Cipher Skin is a powerful tool that can help organizations ranging from athletic teams to industrial companies continuously monitor the variables that produce complex failures.
In part 1 of this series, we talked about how complex failures happen, and how they arise not so much from the pieces of a system, but of how those pieces interact.
To read part 1 of this series, go here: CS + HRT Part 1
Complex failures occur when one or more individual components of a system have an unnoticed “drift to low performance” – a gradual degradation in quality that happens slowly enough it goes unnoticed. Eventually, these components interact in an unforeseen way that produces a disaster.
A body of research called high-reliability theory (HRT) looks at how people and organizations can avoid these failures. HRT addresses several key concepts that make recognizing drifts visible and preventable.
Preoccupation with failure
A form of situational awareness, a preoccupation with failure is an “active consideration of all the places and moments where you don’t want to fail.” It’s a knowledge of system traps and cognitive biases that lead to ruin, and a constant eye towards them. A High Reliability Organization does not wait for a disaster to occur to start looking for signs of danger.
Cipher Skin provides a valuable insight into the behavior of a complex system, whether a human body or a pipeline, that enables active monitoring of the components of failure.
Reluctance to simplify
Marcus Aurelius wrote “Of each particular thing, ask: ’What is it, in its own construction?”
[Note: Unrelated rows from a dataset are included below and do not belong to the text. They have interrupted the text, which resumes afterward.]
omit [NormedRing 𝔸] [NormedAlgebra ℂ 𝔸] [CompleteSpace 𝔸] in
/-- THE SHARP LINE COUNT behind print's `C₃(2 − L^{−1})L^{−1}` in (154) (and "QQ″_j|A| ≤ 2Q″_{j+1}|A|", p. 40): among
the `L^d·L` pairs (block point `r`, position `i` on the segment `[Lz + r, Lz + r + Le_κ]`) at most `2L − 1` hit a given
pair of sites `{w, w − e_κ}` (parity of `r_κ − i`). [cite: Balaban1985Averaging, p.40 (after (144)), (154) p.41] -/
theorem card_line_hits_le (L : ℕ) (hL : 1 ≤ L) (z w : Site d) (κ : Fin d) :
    (Finset.univ.filter fun ri : (Fin d → Fin L) × Fin L =>
        (L : ℤ) • z + boxVec L ri.1 + ((ri.2 : ℕ) : ℤ) • e κ = w ∨
          (L : ℤ) • z + boxVec L ri.1 + ((ri.2 : ℕ) : ℤ) • e κ = w - e κ).card ≤ 2 * L - 1 := by
  classical
  set T := Finset.univ.filter fun ri : (Fin d → Fin L) × Fin L =>
        (L : ℤ) • z + boxVec L ri.1 + ((ri.2 : ℕ) : ℤ) • e κ = w ∨
          (L : ℤ) • z + boxVec L ri.1 + ((ri.2 : ℕ) : ℤ) • e κ = w - e κ
  have hcoord : ∀ ri ∈ T, ∀ i, (L : ℤ) * z i + ((ri.1 i : ℕ) : ℤ) + (if i = κ then ((ri.2 : ℕ) : ℤ) else 0) = w i ∨
      (L : ℤ) * z i + ((ri.1 i : ℕ) : ℤ) + (if i = κ then ((ri.2 : ℕ) : ℤ) else 0) = w i - (if i = κ then 1 else 0) := by
    intro ri hri i
    have h := (Finset.mem_filter.1 hri).2
    rcases h with h | h
    · left; have := congrFun h i
      simpa [Pi.add_apply, Pi.smul_apply, boxVec, e_apply, smul_eq_mul] using this
    · right; have := congrFun h i
      simpa [Pi.add_apply, Pi.smul_apply, Pi.sub_apply, boxVec, e_apply, smul_eq_mul] using this
  have hinj : Set.InjOn (fun ri : (Fin d → Fin L) × Fin L => (ri.1 κ : ℕ) + (L - 1) - (ri.2 : ℕ)) T := by
    intro ri hri ri' hri' hf
    simp only at hf
    have hκ := hcoord ri hri κ
    have hκ' := hcoord ri' hri' κ
    simp only [if_true] at hκ hκ'
    have h1 := (ri.1 κ).isLt; have h2 := ri.2.isLt; have h3 := (ri'.1 κ).isLt; have h4 := ri'.2.isLt
    have hrk : (ri.1 κ : ℕ) = ri'.1 κ ∧ (ri.2 : ℕ) = ri'.2 := by omega
    refine Prod.ext (funext fun i => Fin.ext ?_) (Fin.ext hrk.2)
    by_cases hi : i = κ
    · subst hi; exact hrk.1
    · have hc := hcoord ri hri i
      have hc' := hcoord ri' hri' i
      simp only [if_neg hi] at hc hc'
      omega
  have hmaps : Set.MapsTo (fun ri : (Fin d → Fin L) × Fin L => (ri.1 κ : ℕ) + (L - 1) - (ri.2 : ℕ)) T
      (Finset.range (2 * L - 1) : Finset ℕ) := by
    intro ri _
    have h1 := (ri.1 κ).isLt; have h2 := ri.2.isLt
    simp only [Finset.coe_range, Set.mem_Iio]
    omega
  calc T.card ≤ (Finset.range (2 * L - 1)).card := Finset.card_le_card_of_injOn _ hmaps hinj
    _ = 2 * L - 1 := Finset.card_range _

omit [CompleteSpace 𝔸] in
/-- PER-BOND SIZE OF `Q(Ū₀^j)` AT `α₀ = 0`, SHARP FORM: if a field `G` (one direction `κ`) is bounded by `M` and
vanishes off the two sites `{w, w − e_κ}`, then `|L·(Q₀G)_c| ≤ L^{−d}(2L − 1)·M` at every `L`-bond `c` — the origin
of print's `(2 − L^{−1})L^{−1}` in (154) (`(2L−1)·L^{−d}` against the level ratio `L^{d−2}` of the sizes `K5` gives
`(2L−1)/L² ≤ ¾` for `L ≥ 2`). [cite: Balaban1985Averaging, p.40 (after (144)), (154) p.41] -/
theorem norm_linQ_le_of_two_sites (L : ℕ) (hL : 1 ≤ L) (G : Site d → Fin d → 𝔸) (κ : Fin d) {M : ℝ}
    (hM : 0 ≤ M) (hG : ∀ x, ‖G x κ‖ ≤ M) (w : Site d) (hGw : ∀ x, x ≠ w → x ≠ w - e κ → G x κ = 0)
    (z : Site d) : ‖linQ L G ((L : ℤ) • z) κ‖ ≤ ((L : ℝ) ^ d)⁻¹ * ((2 * L - 1 : ℕ) * M) := by
  classical
  rw [linQ_eq_sum]
  have hLd : (0 : ℝ) ≤ ((L : ℝ) ^ d)⁻¹ := by positivity
  calc ‖∑ r : Fin d → Fin L, ((L : ℝ) ^ d)⁻¹ •
          ∑ i : Fin L, G ((L : ℤ) • z + boxVec L r + ((i : ℕ) : ℤ) • e κ) κ‖
      ≤ ∑ r : Fin d → Fin L, ((L : ℝ) ^ d)⁻¹ *
          ∑ i : Fin L, ‖G ((L : ℤ) • z + boxVec L r + ((i : ℕ) : ℤ) • e κ) κ‖ := by
        refine (norm_sum_le _ _).trans (Finset.sum_le_sum fun r _ => ?_)
        rw [norm_smul, norm_inv, norm_pow, Real.norm_natCast]
        exact mul_le_mul_of_nonneg_left (norm_sum_le _ _) hLd
    _ = ((L : ℝ) ^ d)⁻¹ * ∑ ri : (Fin d → Fin L) × Fin L,
          ‖G ((L : ℤ) • z + boxVec L ri.1 + ((ri.2 : ℕ) : ℤ) • e κ) κ‖ := by
        rw [← Finset.mul_sum, Fintype.sum_prod_type]
    _ ≤ ((L : ℝ) ^ d)⁻¹ * ((2 * L - 1 : ℕ) * M) := by
        refine mul_le_mul_of_nonneg_left ?_ hLd
        refine (sum_le_card_mul_of_zero Finset.univ
          (Finset.univ.filter fun ri : (Fin d → Fin L) × Fin L =>
            (L : ℤ) • z + boxVec L ri.1 + ((ri.2 : ℕ) : ℤ) • e κ = w ∨
              (L : ℤ) • z + boxVec L ri.1 + ((ri.2 : ℕ) : ℤ) • e κ = w - e κ)
          (fun ri => ‖G ((L : ℤ) • z + boxVec L ri.1 + ((ri.2 : ℕ) : ℤ) • e κ) κ‖) hM (fun ri _ => hG _)
          fun ri _ hri => ?_).trans ?_
        · rw [norm_eq_zero]
          simp only [Finset.mem_filter, Finset.mem_univ, true_and, not_or] at hri
          exact hGw _ hri.1 hri.2
        · exact mul_le_mul_of_nonneg_right (by exact_mod_cast card_line_hits_le L hL z w κ) hM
This perspective avoids the temptation to immediately categorize problems with broad strokes and to carefully consider the context and pathway by which they occur. Aurelius warns that we must look at any given warning signal with a wide range of mental models and perspectives.
For example, dismissing a recurring pain as “training soreness” without considering alternative root causes is always the wrong decision. Assuming that a newly-built pipeline won’t require intensive, proactive monitoring would be a similar error.
Sensitivity to operations
In combat, the men (and women) on the ground are the most knowledgeable of conditions they are facing. They are the most sensitive to the rapidly changing environment. Therefore, they are the most equipped to receive data inputs, triage, prioritize and decide on next steps. One would think that the order of operations would reflect that logic but that is not always the case. Sometimes the manager (or commanding officer) who has limited clarity (ie. can only see a map which is an abstract representation) can be influenced by external (Read: uninformed) interests which negatively impacts the people on the ground who are best equipped to drive the operation.
Just as an effective special operations unit relies on the real-time observations of its people on the ground, the most reliable data for decision-making about risk management comes directly from the source, whether that’s being measured in real-time on the body or locally on every segment of a pipeline. The closer you are to the situation, the more reliable and complete your information will be. Better information produces better decisions.
Deference to expertise
Seek the most qualified person for that job and skip past the second-hand bro-advice.
If you’ve got a piece of equipment that keeps malfunctioning, learn from the equipment specialist what’s going wrong and how to fix it. If you’re trying to improve your running times, ask someone who professionally helps people do that, not some guy who sometimes runs fast.
But beware that expertise can have unintended consequences. Especially in environments without specific and immediate feedback loops, many experts can gradually develop mental shortcuts or biases that are not actually beneficial. In fact, in many occupations, (including many parts of the medical community) people become worse at their jobs over time.
When assessing the value of an expert, ask: Will this person’s decisions have been immediately and visibly proven right or wrong for the duration of their career, or could they have been working from a flawed theory this whole time and not known it? If they’re right or wrong, how would we truly know? (for a fascinating long read on how this happened in the field of arson investigation, go here: https://www.newyorker.com/magazine/2009/09/07/trial-by-fire
Avoiding this pitfall is critical when managing complex systems, whether that means the human body or industrial operations.
Being an expert at one metric of success is myopic and dangerous. Knowing everything there is to know about pipe corrosion isn’t helpful if a pipeline breaks due to asymmetric expansion caused by a temperature differential. How does any complex system improve without taking into account the entire system? The answer is obvious. The system eventually fails.
True expertise requires the ability to see an entire system at once and know with certainty whether an assumption is valid or not. It requires good data, amassed over time.
Commitment to resilience
Resilience is a property of a system as a whole.
It’s what enables a special operator to absorb strain and preserve function despite adversity, rapidly recover from setbacks and learn and grow from those episodes.
It’s what results from the ability to simultaneously monitor and account for the behavior of each component of a system as well as how all of those components are constantly interacting and influencing one another.
We cannot build resilient systems if we can only see a few pieces of them in isolation, or if we can only see those pieces periodically.